Considerations during anaesthetic induction:

● Adequate preoxygenation and
check the ability to ventilate prior to
muscle relaxation.

● Consider spraying the vocal cords
with lidocaine prior to intubation to
reduce coughing on emergence.

● Avoid overinflating the tube cuff to minimise vocal
cord/tracheal damage.

● If there are any concerns regarding the airway in the preoperative assessment, consider the following options:

  • inhalational induction with sevoflurane;
  • awake fibreoptic intubation;
  • tracheostomy under local anaesthetic performed by a surgeon;
  • ventilation through a rigid bronchoscope

___________________________

Considerations during the maintenance phase:

● Intravenous/inhalational maintenance with the use of a remifentanil infusion reduces the need for muscle relaxation and allows intraoperative electrophysiological monitoring of the recurrent laryngeal nerve,
if required in complicated cases.
It also provides a bloodless surgical field.
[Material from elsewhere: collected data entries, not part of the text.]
import Summits.ResolutionOfSingularities.ResolutionOfSingularities.Theorems.FrobeniusLadderFRationalResolutionRetract
import Summits.ResolutionOfSingularities.ResolutionOfSingularities.Theorems.FrobeniusLadderFRationalResolutionRegularDomain
import Summits.ResolutionOfSingularities.ResolutionOfSingularities.Theorems.FrobeniusLadderFRationalResolutionVeroneseRetract
import Summits.ResolutionOfSingularities.ResolutionOfSingularities.Theorems.FrobeniusLadderFRationalResolutionVeroneseNotRegular
import Mathlib.RingTheory.RegularLocalRing.Polynomial
import HarnessLib

/-!
# The residual class of crux `FRationalResolution` is non-trivial inside Lean: the quadric cone

Route `FrobeniusLadder`, crux stmt-ResolutionOfSingularities-15317, line `Sketch`. The standing
disprover's load-bearing analysis (Cruxes/FRationalResolution/Disproof.lean §4) lists as the missing
positive calibration "an F-rational NON-regular local ring in Lean (would show the residual class is
non-trivial inside Lean; needs tight closure of `k[x,y,z]/(xy−z²)`)". This file supplies it, in the
stronger weakly-F-regular form of rung 4′ (`stub_weaklyFRegularResolution`): for every prime `p` and
every field `k` of characteristic `p`, the Veronese cone ring `R = k[s², st, t²] ⊆ k[s, t]` (the
coordinate ring of the quadric cone `xy = z²`, an `A₁` surface singularity)

* satisfies the inline clause "every ideal is tightly closed" — it is a direct summand of the regular
  domain `k[s, t]` (`veronese_retract`, p130706) and the clause descends to direct summands
  (`weaklyFRegularClause_of_retract`, p130188; Hochster–Huneke 1990 Prop. 4.12) from regular domains
  (`weaklyFRegularClause_of_isRegularRing`, p130225; Mathlib: polynomial rings over fields are
  `IsRegularRing`);
* and is NOT a regular ring (`veronese_not_isRegularRing`, p131049: embedding dimension `3 > 2` at
  the vertex).

So the class of rings on which rung 4′ (and a fortiori the crux, whose clause only asks for
parameter ideals) must work is strictly larger than "regular" in the tree's own terms; any engine for a
future line has to resolve at least this cone (one blow-up of the vertex, classically).
-/

-- single-problem summit: the doubled namespace component `ResolutionOfSingularities` is forced
set_option linter.dupNamespace false

noncomputable section

open MvPolynomial

namespace Summit.ResolutionOfSingularities.ResolutionOfSingularities.Theorems.FRationalResolution

/-- **The quadric cone is weakly F-regular but not regular (all primes `p`, all fields `k` of
characteristic `p`).** With `R := k[s², st, t²] = Algebra.adjoin k {X 0 ^ 2, X 0 * X 1, X 1 ^ 2}`
inside `k[s,t] = MvPolynomial (Fin 2) k`: every ideal `I` of `R` is tightly closed in the inline
sense of route `FrobeniusLadder` (`c ≠ 0 ∧ (∀ e, c·y^(p^e) ∈ span {z^(p^e) | z ∈ I}) ⇒ y ∈ I`), and
`R` is not a regular ring. -/
theorem veroneseCone_weaklyFRegular_not_isRegularRing (p : ℕ) [Fact p.Prime] (k : Type) [Field k]
    [CharP k p] :
    (∀ I : Ideal (Algebra.adjoin k ({MvPolynomial.X 0 ^ 2, MvPolynomial.X 0 * MvPolynomial.X 1,
        MvPolynomial.X 1 ^ 2} : Set (MvPolynomial (Fin 2) k))),
      ∀ y c : Algebra.adjoin k ({MvPolynomial.X 0 ^ 2, MvPolynomial.X 0 * MvPolynomial.X 1,
        MvPolynomial.X 1 ^ 2} : Set (MvPolynomial (Fin 2) k)), c ≠ 0 →
      (∀ e : ℕ, c * y ^ p ^ e ∈ Ideal.span ((fun z : Algebra.adjoin k ({MvPolynomial.X 0 ^ 2,
        MvPolynomial.X 0 * MvPolynomial.X 1, MvPolynomial.X 1 ^ 2} : Set (MvPolynomial (Fin 2) k)) =>
          z ^ p ^ e) '' (I : Set _))) → y ∈ I) ∧
    ¬ IsRegularRing (Algebra.adjoin k ({MvPolynomial.X 0 ^ 2, MvPolynomial.X 0 * MvPolynomial.X 1,
        MvPolynomial.X 1 ^ 2} : Set (MvPolynomial (Fin 2) k))) := by
  refine ⟨?_, veronese_not_isRegularRing k⟩
  obtain ⟨ρ, hρ⟩ := veronese_retract k
  haveI : CharP (MvPolynomial (Fin 2) k) p := inferInstance
  exact weaklyFRegularClause_of_retract p Subtype.val_injective ρ hρ
    (weaklyFRegularClause_of_isRegularRing p (MvPolynomial (Fin 2) k))

end Summit.ResolutionOfSingularities.ResolutionOfSingularities.Theorems.FRationalResolution

end
import Summits.QuantumFields.BalabanUV.T4Continuum.Spine.NE1p.DressedSmallFieldFamilyAmplitude

/-!
# T⁴ programme, spine estimate NE1′ (node O3b/H2) — THE SECOND RESUMMATION STEP OF (B3)'s COUNT, TABLE-BLIND: at a fixed scale-`k`
# domain `Z₀` the count over the inner labels `(Y₀, 𝐃, P)` — Mayer subfamily `𝐃` covering `Y₀ ⊆ Z₀`, bond set `P` outside `Y₀` with
# `#(Z₀∖Y₀) ≤ 2·#P` — of the majorant `(Π_{Y∈𝐃} α₆e^{−δκd_k Y}·e^{−R(d_k Y+5)})·(s²t)^{#P}` is `≤ e^{c₁u−5R}·e^{−(R−c₁u)·d_k(Z₀)}`,
# `u := e^{Rc₃₂}·s·e^{b₀t}` — [Balaban1988RGII] (2.31)–(2.34) KIND, b13's `B13.sum_powerset_le_exp_234` and N0s's count BY NAME

Cell `pub-balaban`, sub-cell `t4`, BINDER-OWNERS row NE1′; owner lineage t4-ne1p-p1 (PROVER seat P1, «RG-trajectory comparison …
μ-uniformity through the printed small-field bounds»), generation 29; ADDITIVE — imports the owner's N0t
`Spine/NE1p/DressedSmallFieldFamilyAmplitude` ONLY (→ N0s → N0r → …; b13's `B13.lean` ∕ `B13FamilySum` in the cone); THEOREMS ONLY
(0 def, 0 `def … : Prop`, 0 cite); nothing of N0s ∕ b13's modules is restated — `sum_powerset_le_exp_234`, `count_coveringFamilies`,
`ineq229_locDomainSys`, `attachedPart_locE_le_of_coresAt_pencil_count` are used BY NAME.

WHY THIS FILE.  N0s made (B3) = amplitude × TABLE-BLIND count and supplied the FIRST of print's four resummation steps (the 𝐃-sum at
fixed Y₀, (2.27)∕(2.29)) by name, in the sub-case «Y₀ = Z₀ = Z».  Print's SECOND step (p. 17: «Next, we sum over Y₀, P determining a
fixed Z₀») is combinatorics of the same table-blind kind, pp. 18–19: «Now we consider the sum over Y₀, P, with fixed Z₀. It is
controlled by the exponential factor with |P| in (2.26). The definition of Z₀ yields |P| ≥ ½M⁻⁴|Z₀∖Y₀|, because one bond in P may
connect two cubes in Z₀∖Y₀. We decompose the exponential factor into a product of five equal factors. Four of them are bounded
using the above inequality, the fifth is used to bound the sum over P, with a fixed Y₀.» (2.31); «By a simple geometric argument we
have Σ_i d_k(Y_i) + 4M⁻⁴|Z₀∖Y₀| ≥ d_k(Z₀). (2.32)»; (2.33); «Finally, we have the sum over Y₀ ⊂ Z₀, or over Z₀∖Y₀. The remaining factor
is used to bound this sum Σ_{Z₀∖Y₀} exp(−(1∕20)γ₂(ε₁²∕g_k²)M⁻⁴|Z₀∖Y₀|) ≤ exp(exp(−(1∕20)γ₂ε₁²∕γ²)M⁻⁴|Z₀|). (2.34) The exponential on the
right-hand side multiplied by exp(−δκd_k(Z₀)) can be estimated by 1.» (p. 12: «for a fixed domain Y₀ we define the set of bonds
Y₀^{c*} = {b∈T^{(k)}: b ⊂ Y₀ᶜ}∖{b₀(c): c∈T^{(k+1)}}», (2.3): `P ⊂ Y₀^{c*}` — the bonds lie OUTSIDE Y₀).  Here, on the cell's format,
with the uncovered cube set `W = Z₀∖Y₀` as the label's first component:
* §1 `sum_bondSets_le` [arith] — the P-STEP: `Σ_{P ⊆ B, n ≤ 2#P} (s²t)^{#P} ≤ sⁿ·e^{#B·t}` (two letters `s` per bond pay `sⁿ`, the rest
  is b13's `sum_powerset_le_exp_234` BY NAME).
* §2 `fibre_le` — ONE fibre `W`: N0s's `count_coveringFamilies` for the coverings of `C₀∖W` under the (2.27)∘(2.32)-KIND LINK
  `dZ₀ + 5 ≤ Σ_{Y∈𝐃}(d_k Y + 5) + c₃₂·#W` (displayed; print's (2.32) constant `4`, the tree's repaired `17` for the formalised tree length
  `B13Ineq232TreeLength.ineq232_treeLen`, GAPS G-B13-08) × §1 with `#bondsOf W ≤ b₀·#W` ⇒ `≤ e^{−R(dZ₀+5)}·u^{#W}`,
  `u := e^{Rc₃₂}·s·e^{b₀t}`; **`innerCount_le`** — labels `⟨W, (𝐃, P)⟩` with `W ⊆ C₀`, `𝐃 ∈ coveringFamilies S cubesK (C₀∖W)`,
  `P ⊆ bondsOf W`, `#W ≤ 2#P` (`hadm`), ANY sub-collection `terms`: the sum splits fibrewise (`Finset.sum_sigma`, `Finset.sum_product`,
  `Finset.sum_mul_sum`) and `Σ_{W⊆C₀} u^{#W} ≤ e^{#C₀·u}` is (2.34) — `sum_powerset_le_exp_234` BY NAME again: total `≤ e^{−R(dZ₀+5)}·e^{#C₀u}`;
  **`innerCount_le_decay`** — with the additive volume bound `#C₀ ≤ c₁(1 + dZ₀)` ((2.30) KIND): `≤ e^{c₁u − 5R}·e^{−(R − c₁u)dZ₀}` —
  the entropy of the uncovered cubes costs the rate `c₁u` and the constant is paid by print's `+5`.
* §3 **`attachedPart_locE_le_of_coresAt_pencil_innerLabels`** — N0s's `attachedPart_locE_le_of_coresAt_pencil_count` ONCE BY NAME at the
  inner-label index, `hCount` SUPPLIED by §2 on the (2.11)-geometry `Gk` one scale down ((2.29) by `ineq229_locDomainSys`, volume bound
  `Gk.volBound (foot Z)`), with the rate bookkeeping `Rkp ≤ R − c₁u` (whence `0 ≤ R`, `c₁u ≤ 5R`) and `hmono`; displayed of (B3): `hadm` (terms of `Z` =
  inner labels of `foot Z` — (B1b) READING, sub-case «Z′₀ = Z, one component»), the per-label AMPLITUDE `hAmp`, `hlink`, `hb₀`, the clauses.

WHAT THIS DOES TO THE WALL (owner's reading; nothing re-labelled; joins Q47).  (B3-count) now holds the FIRST AND SECOND of print's four
resummation steps in kernel on the cell's format — table-blind, μ-FREE by construction — leaving of printed KIND only the Z₀-components ∕
Z′₀-steps ((2.35)–(2.37), scale transfer) and the LINK `hlink` ((2.27)∘(2.32): tree pieces `Geometry.ineq227`, `B13Ineq232TreeLength`);
(B3-form)∕(B3-arith) as N0t.  NOTHING of (B3) is discharged on Bałaban's densities; `hadm`∕`foot`∕`bondsOf` are (B1b)-READING
identifications (the labels of record are NE5's `B13StepTermLabels.InnerLabel := ⟨Z₀, fam, P⟩`); 0 binders instantiated on Bałaban's
(2.14) data; wall v1.7 does NOT move; NE1′ NOT printed, NOT proved; 0∕9; count 9 unchanged.

HONEST FRAMING.  Finite combinatorics + real arithmetic ([folklore]∕[arith]) and one by-name application of N0s's END; the quotations
above are LOCI of the audited manuscript [Balaban1988RGII] = CMP 116 (1988) 1–22 (renders `…-p012∕p017∕p018∕p019-x2.png` read as images
this generation), TYPE∕CONTEXT only, never hypothesis-free facts; ABSOLUTE RULE honoured; nothing internally minted is cited.  Rung (B)+1 on
ONE finite T⁴ — NOT infinite volume, NOT a mass gap, NOT OS on ℝ⁴, NOT Clay.  HONEST DEPENDENCY: continuum YM on T⁴ ⇐ BetaPertH ∧ nine spine
estimates (0/9 proved); BetaPertH ⇐ (D1) ∧ (D4) ∧ CAP+tail; G-an2-4 gates asym, D1 and NE2/3/4. -/
noncomputable section
import Mathlib.Analysis.Calculus.SmoothSeries
import Mathlib.Analysis.Calculus.FDeriv.Mul
import Literature.Analysis.Calculus.ExpDifferentialGSeries

/-!
# The differential of the exponential map as a power series in `ad` (Varadarajan, Thm. 2.14.3)

Topic `Analysis/Calculus`; namespace `Literature.Analysis.Calculus.ExpDifferential` (the grouping sub-namespace
names the object: the differential `D exp` of the exponential map of a Banach algebra).

Let `𝔸` be a Banach algebra over `𝕂 = ℝ` or `ℂ`, `exp : 𝔸 → 𝔸` its exponential (`NormedSpace.exp`), and for
`X ∈ 𝔸` let `ad X : 𝔸 →L[𝕂] 𝔸`, `ad X (Y) = XY − YX`.  This file PROVES the classical formula for the Fréchet
derivative of `exp` at an arbitrary point of a (non-commutative) Banach algebra in its POWER-SERIES form

  `D exp_X (h) = exp X · g(ad X)(h)`,  `g(z) = Σ_{n ≥ 0} (−1)ⁿ zⁿ/(n+1)! = (1 − e^{−z})/z`,

i.e. along a differentiable curve `A(t)`

  `e^{−A(t)} (d/dt) e^{A(t)} = Σ_{n ≥ 0} ((−1)ⁿ/(n+1)!) (ad_{A(t)})ⁿ A′(t) = g(ad_{A(t)}) A′(t)`

— V. S. Varadarajan, *Lie groups, Lie algebras, and their representations*, Theorem 2.14.3 [Varadarajan1984]
(for Lie groups); B. C. Hall, *Lie Groups, Lie Algebras, and Representations*, 2nd ed., Theorem 5.4,
(5.10)–(5.11) [Hall2015] (matrices: «d/dt e^{X(t)} = e^{X(t)}{(I − e^{−ad_{X(t)}})/ad_{X(t)}}(dX/dt)»,
«(1 − e^{−z})/z = Σ_{k=0}^∞ (−1)^k z^k/(k+1)!»); and, verbatim in the form typed here, T. Bałaban,
*Averaging operations for lattice gauge theories*, CMP 98 (1985), (32)–(33) p. 22 [Balaban1985Averaging]
(«Let us start with the following basic formula (see [7, Theorem 2.14.3])», [7] = Varadarajan).

Main declarations (all PROVED, `sorry`-free, Mathlib only):

* `mulL 𝕂 X`, `mulR 𝕂 X`, `ad 𝕂 X : 𝔸 →L[𝕂] 𝔸` — left/right multiplication and `ad X = mulL X − mulR X` (private
  helpers: they commute, `exp (mulL X) = mulL (exp X)`, `exp (mulR X) = mulR (exp X)`);
  `exp_ad_apply` («`Ad(e^X) = e^{ad X}`»: `exp (ad X) h = e^X h e^{−X}`, Hall Prop. 3.35);
* (from the companion `ExpDifferentialGSeries`: `gSer 𝕂 T = Σ_{n≥0} (−T)ⁿ/(n+1)!` = the entire function `g` of (33)
  on a Banach algebra, `mul_gSer : T g(T) = 1 − e^{−T}`, `exp_mul_gSer : e^{T} g(T) = g(−T)`, `symSum l r N =
  Σ_{k<N} l^k r^{N−1−k}` and `hasSum_inv_factorial_smul_symSum : Σ_N (1/N!) symSum l r N = exp l · g(l − r)` for
  commuting `l, r`, and the invertibility of `g(T)` for `‖T‖ ≤ 1` ((34)));
* `dexp 𝕂 X = Σ_N (1/N!) symSum (mulL X) (mulR X)` (so `dexp X h = Σ_N (1/N!) Σ_{k<N} X^k h X^{N−1−k}`),
  `hasFDerivAt_exp_dexp : HasFDerivAt exp (dexp 𝕂 X) X` (term-by-term differentiation of `Σ Xᴺ/N!`),
  `dexp_eq : dexp 𝕂 X = mulL (exp X) · g(ad X)`, `dexp_apply : dexp X h = exp X · g(ad X) h`, and
  `fderiv_exp_apply : fderiv 𝕂 exp X h = exp X · g(ad X) h` — **Theorem 2.14.3 / Theorem 5.4 (5.10)**;
* **(32)/(5.11) along a curve**: `hasDerivAt_exp_comp_gSer` (`(e^{A})′(t) = e^{A(t)} g(ad_{A(t)}) A′(t)`) and
  `exp_neg_mul_deriv_exp_comp` (`e^{−A(t)} (e^{A})′(t) = g(ad_{A(t)}) A′(t)`);
* `norm_ad_le : ‖ad X‖ ≤ 2‖X‖`; `gSer_apply_eq_tsum : g(T) h = Σ_n ((−1)ⁿ/(n+1)!) Tⁿ h` (the operator calculus
  «`f(ad_X) Y = Σ fₙ (ad_X)ⁿ Y`» of p. 22 for `f = g`);
* `exp_ad_mul_gSer_ad : e^{ad X} g(ad X) = g(ad(−X))` — the identity that turns `D exp_Y(∂Z) = X e^Y`
  ([Balaban1985Averaging] (36)–(37), tree: `…B7Eq38Remainder.fderiv_exp_deriv_Z28`) into `∂Z = g⁻¹(−ad_Y) X`.

Proof route.  Hall's book proves Theorem 5.4 by Tuynman's Riemann-sum argument and Varadarajan by Lie theory; the
tree's sibling `Literature.Analysis.Calculus.ExpDuhamel` (`fderiv_exp_apply_eq_exp_mul_integral`) has the INTEGRAL
form `D exp_X(h) = e^X ∫₀¹ e^{−rX} h e^{rX} dr` (Hall (5.13)), but not the series `(1 − e^{−ad X})/ad X`.  Here we
give a direct power-series proof using the commuting left and right multiplications `L_X`, `R_X` (a deviation from
both printed proofs, chosen because it needs neither integration nor Lie theory): (i) `x ↦ xᴺ` has derivative
`h ↦ Σ_{k<N} X^k h X^{N−1−k}` (`HasFDerivAt.mul'`, induction), and
`exp = Σ xᴺ/N!` is differentiated term by term on a ball (`hasFDerivAt_tsum_of_isPreconnected`); (ii) with
`l = mulL X`, `r = mulR X` (commuting elements of the Banach algebra `𝔸 →L[𝕂] 𝔸`, `ad X = l − r`) the degree-`N`
identity `symSum_eq_sum_choose` (induction on `N`: both sides satisfy `S_{N+1} = r^N + l·S_N`, by Pascal's rule and
the binomial theorem for the commuting pair `l`, `b = r − l`) and the Cauchy product give
`Σ_N symSum/N! = exp(l) · g(l − r)` (companion file); (iii) `exp (mulL X) = mulL (exp X)`.  Nothing here is
specific to matrices; no Baker–Campbell–Hausdorff
theory is used.  Mathlib has the derivative of `exp` at `0` (`hasFDerivAt_exp_zero`), along one-parameter
subgroups (`hasDerivAt_exp_smul_const`) and in commutative algebras (`hasFDerivAt_exp`) only
(`lean search 'fderiv_exp|Duhamel|dexp'`).

## References

* [Varadarajan1984] V. S. Varadarajan, *Lie Groups, Lie Algebras, and Their Representations*, GTM 102 (1984;
  1st ed. Prentice-Hall 1974), Theorem 2.14.3.
* [Hall2015] B. C. Hall, *Lie Groups, Lie Algebras, and Representations*, 2nd ed., GTM 222 (2015), §5.4,
  Theorem 5.4, (5.10)–(5.13); Proposition 3.35.
* [Balaban1985Averaging] T. Bałaban, CMP **98** (1985) 17–51, (32)–(34) pp. 22–23.
-/


noncomputable section

open NormedSpace Filter Finset
open scoped Topology Nat

namespace Literature.Analysis.Calculus.ExpDifferential

/-! ### §1. Left and right multiplications, `ad`, and `Ad(e^X) = e^{ad X}` -/

section Algebra

variable (𝕂 : Type*) [RCLike 𝕂] {𝔸 : Type*} [NormedRing 𝔸] [NormedAlgebra 𝕂 𝔸]

/-- Left multiplication `L_X : h ↦ X h` as an element of the Banach algebra `𝔸 →L[𝕂] 𝔸`. [folklore] -/
def mulL (X : 𝔸) : 𝔸 →L[𝕂] 𝔸 := ContinuousLinearMap.mul 𝕂 𝔸 X

/-- Right multiplication `R_X : h ↦ h X`. [folklore] -/
def mulR (X : 𝔸) : 𝔸 →L[𝕂] 𝔸 := (ContinuousLinearMap.mul 𝕂 𝔸).flip X

/-- `ad X = L_X − R_X : h ↦ X h − h X` («where `ad_X Y = [X, Y] = XY − YX`», p. 22; «We will treat the expression
`ad_X Y` for a fixed `X` as a linear operator on a space of matrices `Y`»). [cite: Balaban1985Averaging, (29) p.22] -/
def ad (X : 𝔸) : 𝔸 →L[𝕂] 𝔸 := mulL 𝕂 X - mulR 𝕂 X

variable {𝕂}

/-- `L_X h = X h`. [folklore] -/
@[simp] private theorem mulL_apply (X h : 𝔸) : mulL 𝕂 X h = X * h := rfl

/-- `R_X h = h X`. [folklore] -/
@[simp] private theorem mulR_apply (X h : 𝔸) : mulR 𝕂 X h = h * X := rfl
import Summits.CriticalPhenomena.CardyFormulaZ2.Theorems.CardyFlipRussoVoronoiHubFromSmirnovVoidConsequences

/-!
# A defective square forces a local potential defect (one-arm route, Core C1′; lead c3)

Line `moebius-exact-delaunay-dilation-ward` of crux `VoronoiHubFromSmirnov` (stmt-CriticalPhenomena-6433).
On the no-void event, a defect pair carried by the square of centre `z` (side `u`) — two black
nuclei physically in `K`, one of them in the square, on which the Euclidean window adjacency and the
pulled-back adjacency disagree — forces one of FOUR local events near the square: a near-tied navel
or a close pair of the nuclei within `2u` of `z` (tolerance `W δ² (2 r_v)³`), or a near-tied navel
or a close pair of their TRANSPORTED images near `T z` (tolerance `W' δ² (2 Λ r_v)³`).  This is the
landed Pr1a (`potDef_of_euc_not_pull` / `potDef_of_pull_not_euc`) fed with the uniform Lemma-4.2
packages of `g` and of its inverse (`uniform_defectPackage`), the bi-Lipschitz package
(`transport_bilipschitz`), the injectivity modulus, and the no-void consequences of Core C1.
-/

noncomputable section

namespace Summit.CriticalPhenomena.CardyFormulaZ2.Cruxes.VoronoiHubFromSmirnov.MoebiusExactDelaunayDilationWard

open Set Metric
open Literature.Analysis.FunctionSpaces
open Literature.Probability.LatticeModels (IsDelaunayPair voronoiCell)

/-! ### Localising the potential-defect events -/

/-- The witnesses of a near-tied navel lie within `ρ + 2ℓ + τ` of the centre (registered glue
sub-goal, ∀-form). -/
theorem nearTie_localize : ∀ (N : Set ℂ) (z : ℂ) (ρ ℓ τ : ℝ), NearTie N z ρ ℓ τ → NearTie (N ∩ Metric.closedBall z (ρ + 2 * ℓ + τ)) z ρ ℓ τ := by
  intro N z ρ ℓ τ h
  obtain ⟨x, p, q, a, b, hp, hq, ha, hb, h1, h2, h3, h4, h5, h6, hx, hpx, hpℓ, habx, hpa, haτ⟩ := h
  rw [mem_closedBall] at hx
  have hℓ0 : 0 ≤ ℓ := dist_nonneg.trans hpℓ
  have hτ0 : 0 < τ := by linarith
  have hP : ∀ y : ℂ, dist y x ≤ ℓ + τ → y ∈ closedBall z (ρ + 2 * ℓ + τ) := fun y hy => by
    rw [mem_closedBall]
    linarith [dist_triangle y x z]
  exact ⟨x, p, q, a, b, ⟨hp, hP p (by linarith)⟩, ⟨hq, hP q (by rw [← hpx]; linarith)⟩,
    ⟨ha, hP a (by linarith)⟩, ⟨hb, hP b (by rw [← habx]; linarith)⟩, h1, h2, h3, h4, h5, h6,
    mem_closedBall.2 hx, hpx, hpℓ, habx, hpa, haτ⟩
● Positioning with the head extended and sandbag under the shoulders for optimal surgical access.

● Eyes should be adequately padded especially in patients with
exophthalmos.

● Avoid neck ties and maintain a head-up tilt to aid venous drainage.

Maintain good access to an intravenous drip in the hands via long
extensions.

Analgesia with local infiltration by the surgeon and simple analgesia
plus weak opioids.
● Multimodal antiemetics.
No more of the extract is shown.